→ **Exercise inputs**
--- --- ---

import Summits.NavierStokesRegularity.NavierStokesRegularity.Theses.AdaptedFrequency
import Literature.Analysis.FluidPDE.AdaptedBackwardKernel
import Summits.NavierStokesRegularity.NavierStokesRegularity.Theorems.AdaptedFrequencyAdaptedFrequencyConvergesStubLandau
import Summits.NavierStokesRegularity.NavierStokesRegularity.Theorems.AdaptedFrequencyAdaptedFrequencyConvergesStubPinchingUpper
import Summits.NavierStokesRegularity.NavierStokesRegularity.Theorems.AdaptedFrequencyAdaptedFrequencyConvergesStubPinchingLower
import Summits.NavierStokesRegularity.NavierStokesRegularity.Theorems.AdaptedFrequencyAdaptedFrequencyConvergesStubKernelCalculus

/-!
# Line `tauberian-omega-limit` — skeleton for crux `AdaptedFrequencyConverges`
(stmt-NavierStokesRegularity-10493; lead prover-line-stmt-NavierStokesRegularity-10493-0)

Rebuilt from the registered stub signatures of planner-cruxplan-…-tauberian-omega-limit
(ledger archive ids 76736–76740; the planner's `Lines/tauberian-omega-limit.lean` never reached
the tree) and RESHAPED by the lead: every stub is stated in tree vocabulary only (no bespoke
`Setting` / `SlowlyDecreasingAt`), `stub_pinching` is split into its upper (Type-I derivative
bound) and lower (ε-regularity / persistence) halves, and `stub_kernelCalculus` asks only for
differentiability of `H` (the composition uses nothing more).

Composition (sorry-free), with `s = −log (T − t)`, `f = log ((T−t)² H)`, `df/ds = Λ − 2`:
* `stub_kernelCalculus` — `H = adaptedEnstrophy u G` is differentiable on a left
  neighbourhood of `T` (expected route: transport-free first variation
  `H′ = 2∫(ω·Sω − ν|∇ω|²) G`, cut-off + dominated convergence, derivatives of `u` bounded on
  compact time windows by the Kato/KNSS local theory in tree);
* `stub_pinchingUpper` — `(T−t)² H ≤ C₁` near `T` (Type-I gradient bound
  `‖∇u(t)‖∞ ≲ (T−t)⁻¹`, KNSS2009 Prop 4.1 in tree, + unit mass of `G`);
* `stub_pinchingLower` — `0 < c₀ ≤ (T−t)² H` near `T` (Gaussian lower comparability of `G` +
  Type-I compactness + persistence of singularities: the FAR-FIELD step the Disproof demands);
* `stub_slowDecrease` [hardest; the NS content] — `Λ` is slowly decreasing at `T` over FIXED
  log-time windows (triage N2): `Λ t ≤ Λ t' + ε` whenever `t ≤ t' < T`, `T − t ≤ 2 (T − t')`,
  `t` close to `T`;
* `stub_landau` — pure real analysis: `H` differentiable, `(T−t)² H` pinched between positive
  constants (so `f` is bounded: `Λ₀ = 2` is forced, Cesàro convergence of `Λ − 2` is free) and
  `(T−t)H′/H` slowly decreasing over fixed log-windows ⇒ `(T−t)H′/H → 2`.
Then `AdaptedFrequencyConverges_of : AdaptedFrequencyConverges` with `Λ₀ := 2`.

STATUS (2026-08-16): stub_landau (p78071), stub_pinchingUpper (p78510), stub_pinchingLower (p82804),
stub_kernelCalculus (p90419) LANDED under `Theorems/AdaptedFrequencyAdaptedFrequencyConvergesStub*.lean`
(namespace `…Theorems.AdaptedFrequencyConverges.TauberianOmegaLimit`) and are discharged below by
reference; the only remaining `sorry` is `stub_slowDecrease`.
-/

noncomputable section

namespace Summit.NavierStokesRegularity.NavierStokesRegularity.Cruxes.AdaptedFrequencyConverges.Lines.TauberianOmegaLimit

open scoped Topology
open Literature.Analysis.FluidPDE Set Filter MeasureTheory
open Summit.NavierStokesRegularity.NavierStokesRegularity.Theses.AdaptedFrequency

/-! ## Stubs (registered; prove EXACTLY these signatures, `--supports stmt-NavierStokesRegularity-10493`) -/

/-- **Kernel calculus**: near `T` the adapted enstrophy `H(t) = ∫ ‖curl u(t)‖² G(t)` is
differentiable (expected: `H′ = 2∫ ⟨ω, (∇u) ω⟩ G − 2ν ∫ |∇ω|² G`, transport-free first
variation against the adapted kernel). -/
theorem stub_kernelCalculus :
    ∀ (ν T : ℝ) (u : ℝ → EuclideanSpace ℝ (Fin 3) → EuclideanSpace ℝ (Fin 3)) (p : ℝ → EuclideanSpace ℝ (Fin 3) → ℝ) (x₀ : EuclideanSpace ℝ (Fin 3)) (t₀ : ℝ) (G : ℝ → EuclideanSpace ℝ (Fin 3) → ℝ), 0 < ν → 0 < T → IsClassicalNSSolutionOn (Ico 0 T) ν 0 u p → IsLerayHopfOn T ν 0 (u 0) u → HasRapidSpatialDecay (u 0) → IsTypeIBlowup u T → t₀ ∈ Ico 0 T → (∀ r : ℝ, 0 < r → eLpNorm (Function.uncurry u) ⊤ (volume.restrict (parabolicCylinder r (T, x₀))) = ⊤) → IsAdaptedBackwardKernel ν u (Ico t₀ T) T x₀ G → IsGaussianComparable G (Ico t₀ T) T x₀ → ∃ t₁ ∈ Ico t₀ T, ∀ t ∈ Ioo t₁ T, DifferentiableAt ℝ (adaptedEnstrophy u G) t :=
  Summit.NavierStokesRegularity.NavierStokesRegularity.Theorems.AdaptedFrequencyConverges.TauberianOmegaLimit.stub_kernelCalculus

/-- **Upper pinching** `(T−t)² H(t) ≤ C₁` near `T` (Type-I derivative bound + unit mass). -/
theorem stub_pinchingUpper :
    ∀ (ν T : ℝ) (u : ℝ → EuclideanSpace ℝ (Fin 3) → EuclideanSpace ℝ (Fin 3)) (p : ℝ → EuclideanSpace ℝ (Fin 3) → ℝ) (x₀ : EuclideanSpace ℝ (Fin 3)) (t₀ : ℝ) (G : ℝ → EuclideanSpace ℝ (Fin 3) → ℝ), 0 < ν → 0 < T → IsClassicalNSSolutionOn (Ico 0 T) ν 0 u p → IsLerayHopfOn T ν 0 (u 0) u → HasRapidSpatialDecay (u 0) → IsTypeIBlowup u T → t₀ ∈ Ico 0 T → (∀ r : ℝ, 0 < r → eLpNorm (Function.uncurry u) ⊤ (volume.restrict (parabolicCylinder r (T, x₀))) = ⊤) → IsAdaptedBackwardKernel ν u (Ico t₀ T) T x₀ G → IsGaussianComparable G (Ico t₀ T) T x₀ → ∃ t₁ ∈ Ico t₀ T, ∃ C₁ : ℝ, ∀ t ∈ Ico t₁ T, (T - t) ^ 2 * adaptedEnstrophy u G t ≤ C₁ :=
  Summit.NavierStokesRegularity.NavierStokesRegularity.Theorems.AdaptedFrequencyConverges.TauberianOmegaLimit.stub_pinchingUpper

/-- **Lower pinching** `0 < c₀ ≤ (T−t)² H(t)` near `T` (Gaussian lower comparability of `G`,
Type-I compactness, persistence of singularities — the far-field step). -/
theorem stub_pinchingLower :
    ∀ (ν T : ℝ) (u : ℝ → EuclideanSpace ℝ (Fin 3) → EuclideanSpace ℝ (Fin 3)) (p : ℝ → EuclideanSpace ℝ (Fin 3) → ℝ) (x₀ : EuclideanSpace ℝ (Fin 3)) (t₀ : ℝ) (G : ℝ → EuclideanSpace ℝ (Fin 3) → ℝ), 0 < ν → 0 < T → IsClassicalNSSolutionOn (Ico 0 T) ν 0 u p → IsLerayHopfOn T ν 0 (u 0) u → HasRapidSpatialDecay (u 0) → IsTypeIBlowup u T → t₀ ∈ Ico 0 T → (∀ r : ℝ, 0 < r → eLpNorm (Function.uncurry u) ⊤ (volume.restrict (parabolicCylinder r (T, x₀))) = ⊤) → IsAdaptedBackwardKernel ν u (Ico t₀ T) T x₀ G → IsGaussianComparable G (Ico t₀ T) T x₀ → ∃ t₁ ∈ Ico t₀ T, ∃ c₀ : ℝ, 0 < c₀ ∧ ∀ t ∈ Ico t₁ T, c₀ ≤ (T - t) ^ 2 * adaptedEnstrophy u G t :=
  Summit.NavierStokesRegularity.NavierStokesRegularity.Theorems.AdaptedFrequencyConverges.TauberianOmegaLimit.stub_pinchingLower

/-- **Slow decrease of the adapted frequency over fixed log-time windows** [hardest stub; the
NS content]: for every `ε > 0`, eventually `Λ t ≤ Λ t' + ε` whenever `t ≤ t' < T` and
`T − t ≤ 2 (T − t')`. -/
theorem stub_slowDecrease :
    ∀ (ν T : ℝ) (u : ℝ → EuclideanSpace ℝ (Fin 3) → EuclideanSpace ℝ (Fin 3)) (p : ℝ → EuclideanSpace ℝ (Fin 3) → ℝ) (x₀ : EuclideanSpace ℝ (Fin 3)) (t₀ : ℝ) (G : ℝ → EuclideanSpace ℝ (Fin 3) → ℝ), 0 < ν → 0 < T → IsClassicalNSSolutionOn (Ico 0 T) ν 0 u p → IsLerayHopfOn T ν 0 (u 0) u → HasRapidSpatialDecay (u 0) → IsTypeIBlowup u T → t₀ ∈ Ico 0 T → (∀ r : ℝ, 0 < r → eLpNorm (Function.uncurry u) ⊤ (volume.restrict (parabolicCylinder r (T, x₀))) = ⊤) → IsAdaptedBackwardKernel ν u (Ico t₀ T) T x₀ G → IsGaussianComparable G (Ico t₀ T) T x₀ → ∀ ε : ℝ, 0 < ε → ∃ t₁ : ℝ, t₁ < T ∧ ∀ t t' : ℝ, t₁ ≤ t → t ≤ t' → t' < T → T - t ≤ 2 * (T - t') → adaptedFrequency u G T t ≤ adaptedFrequency u G T t' + ε := by
  sorry

/-- **Landau-type Tauberian step** (pure real analysis): `H` differentiable on `[t₁, T)`,
`(T−t)² H` pinched between positive constants, `(T−t) H′/H` slowly decreasing over fixed
log-windows at `T` ⇒ `(T−t) H′/H → 2` as `t ↑ T`. -/
theorem stub_landau :
    ∀ (T t₁ : ℝ) (H : ℝ → ℝ), t₁ < T → (∀ t ∈ Ico t₁ T, DifferentiableAt ℝ H t) → (∃ c₀ C₁ : ℝ, 0 < c₀ ∧ ∀ t ∈ Ico t₁ T, c₀ ≤ (T - t) ^ 2 * H t ∧ (T - t) ^ 2 * H t ≤ C₁) → (∀ ε : ℝ, 0 < ε → ∃ t₂ : ℝ, t₂ < T ∧ ∀ t t' : ℝ, t₂ ≤ t → t ≤ t' → t' < T → T - t ≤ 2 * (T - t') → (T - t) * deriv H t / H t ≤ (T - t') * deriv H t' / H t' + ε) → Tendsto (fun t => (T - t) * deriv H t / H t) (𝓝[<] T) (𝓝 2) :=
  Summit.NavierStokesRegularity.NavierStokesRegularity.Theorems.AdaptedFrequencyConverges.TauberianOmegaLimit.stub_landau

/-! ## Composition -/

/-- The line closes the crux: `Λ → 2`. -/
theorem AdaptedFrequencyConverges_of : AdaptedFrequencyConverges := by
  intro ν T hν hT u p hcl hLH hdec hTI x₀ t₀ G ht₀ hsing hK hcomp H Λ hH hΛ
  have hker : IsAdaptedBackwardKernel ν u (Ico t₀ T) T x₀ G := isAdaptedBackwardKernel_iff.2 hK
  have hcmp : IsGaussianComparable G (Ico t₀ T) T x₀ := isGaussianComparable_iff_fin_three.2 hcomp
  -- `H` is the adapted enstrophy, `Λ` the adapted frequency
  have hH' : H = adaptedEnstrophy u G := by
    rw [hH]; funext t; rfl
  have hΛ' : Λ = adaptedFrequency u G T := by
    rw [hΛ, hH']; funext t; rfl
  refine ⟨2, ?_⟩
  rw [hΛ']
  -- differentiability near `T`
  obtain ⟨t₁, ht₁, hdiff⟩ :=
    stub_kernelCalculus ν T u p x₀ t₀ G hν hT hcl hLH hdec hTI ht₀ hsing hker hcmp
  -- pinching near `T`
  obtain ⟨t₂, ht₂, C₁, hup⟩ :=
    stub_pinchingUpper ν T u p x₀ t₀ G hν hT hcl hLH hdec hTI ht₀ hsing hker hcmp
  obtain ⟨t₂', ht₂', c₀, hc₀, hlow⟩ :=
    stub_pinchingLower ν T u p x₀ t₀ G hν hT hcl hLH hdec hTI ht₀ hsing hker hcmp
  -- slow decrease
  have hsd := stub_slowDecrease ν T u p x₀ t₀ G hν hT hcl hLH hdec hTI ht₀ hsing hker hcmp
  -- a common window `[t₃, T)`
  set t₃ : ℝ := max (max ((t₁ + T) / 2) t₂) t₂' with ht₃
  have ht₃T : t₃ < T := max_lt (max_lt (by linarith [ht₁.2]) ht₂.2) ht₂'.2
  have ht₁₃ : t₁ < t₃ :=
    lt_of_lt_of_le (by linarith [ht₁.2]) ((le_max_left _ _).trans (le_max_left _ _))
  have ht₂₃ : t₂ ≤ t₃ := (le_max_right _ _).trans (le_max_left _ _)
  have ht₂₃' : t₂' ≤ t₃ := le_max_right _ _
  have hd : ∀ t ∈ Ico t₃ T, DifferentiableAt ℝ (adaptedEnstrophy u G) t := fun t ht =>
    hdiff t ⟨lt_of_lt_of_le ht₁₃ ht.1, ht.2⟩
  have hp : ∃ c₀ C₁ : ℝ, 0 < c₀ ∧ ∀ t ∈ Ico t₃ T,
      c₀ ≤ (T - t) ^ 2 * adaptedEnstrophy u G t ∧ (T - t) ^ 2 * adaptedEnstrophy u G t ≤ C₁ :=
    ⟨c₀, C₁, hc₀, fun t ht =>
      ⟨hlow t ⟨ht₂₃'.trans ht.1, ht.2⟩, hup t ⟨ht₂₃.trans ht.1, ht.2⟩⟩⟩
  have hsd' : ∀ ε : ℝ, 0 < ε → ∃ t₂ : ℝ, t₂ < T ∧ ∀ t t' : ℝ, t₂ ≤ t → t ≤ t' → t' < T →
      T - t ≤ 2 * (T - t') →
        (T - t) * deriv (adaptedEnstrophy u G) t / adaptedEnstrophy u G t ≤
          (T - t') * deriv (adaptedEnstrophy u G) t' / adaptedEnstrophy u G t' + ε := by
    intro ε hε
    obtain ⟨t₄, ht₄, h⟩ := hsd ε hε
    exact ⟨t₄, ht₄, fun t t' h1 h2 h3 h4 => by
      simpa only [adaptedFrequency_apply] using h t t' h1 h2 h3 h4⟩
  have hmain := stub_landau T t₃ (adaptedEnstrophy u G) ht₃T hd hp hsd'
  have hfun : adaptedFrequency u G T =
      fun t => (T - t) * deriv (adaptedEnstrophy u G) t / adaptedEnstrophy u G t := by
    funext t; rfl
  rw [hfun]
  exact hmain

end Summit.NavierStokesRegularity.NavierStokesRegularity.Cruxes.AdaptedFrequencyConverges.Lines.TauberianOmegaLimit

end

--- --- ---

→ **Problem to solve**
Using the listing, filter for "intro" and return the matching lines.

→ **Response**
  intro ν T hν hT u p hcl hLH hdec hTI x₀ t₀ G ht₀ hsing hK hcomp H Λ hH hΛ
    intro ε hε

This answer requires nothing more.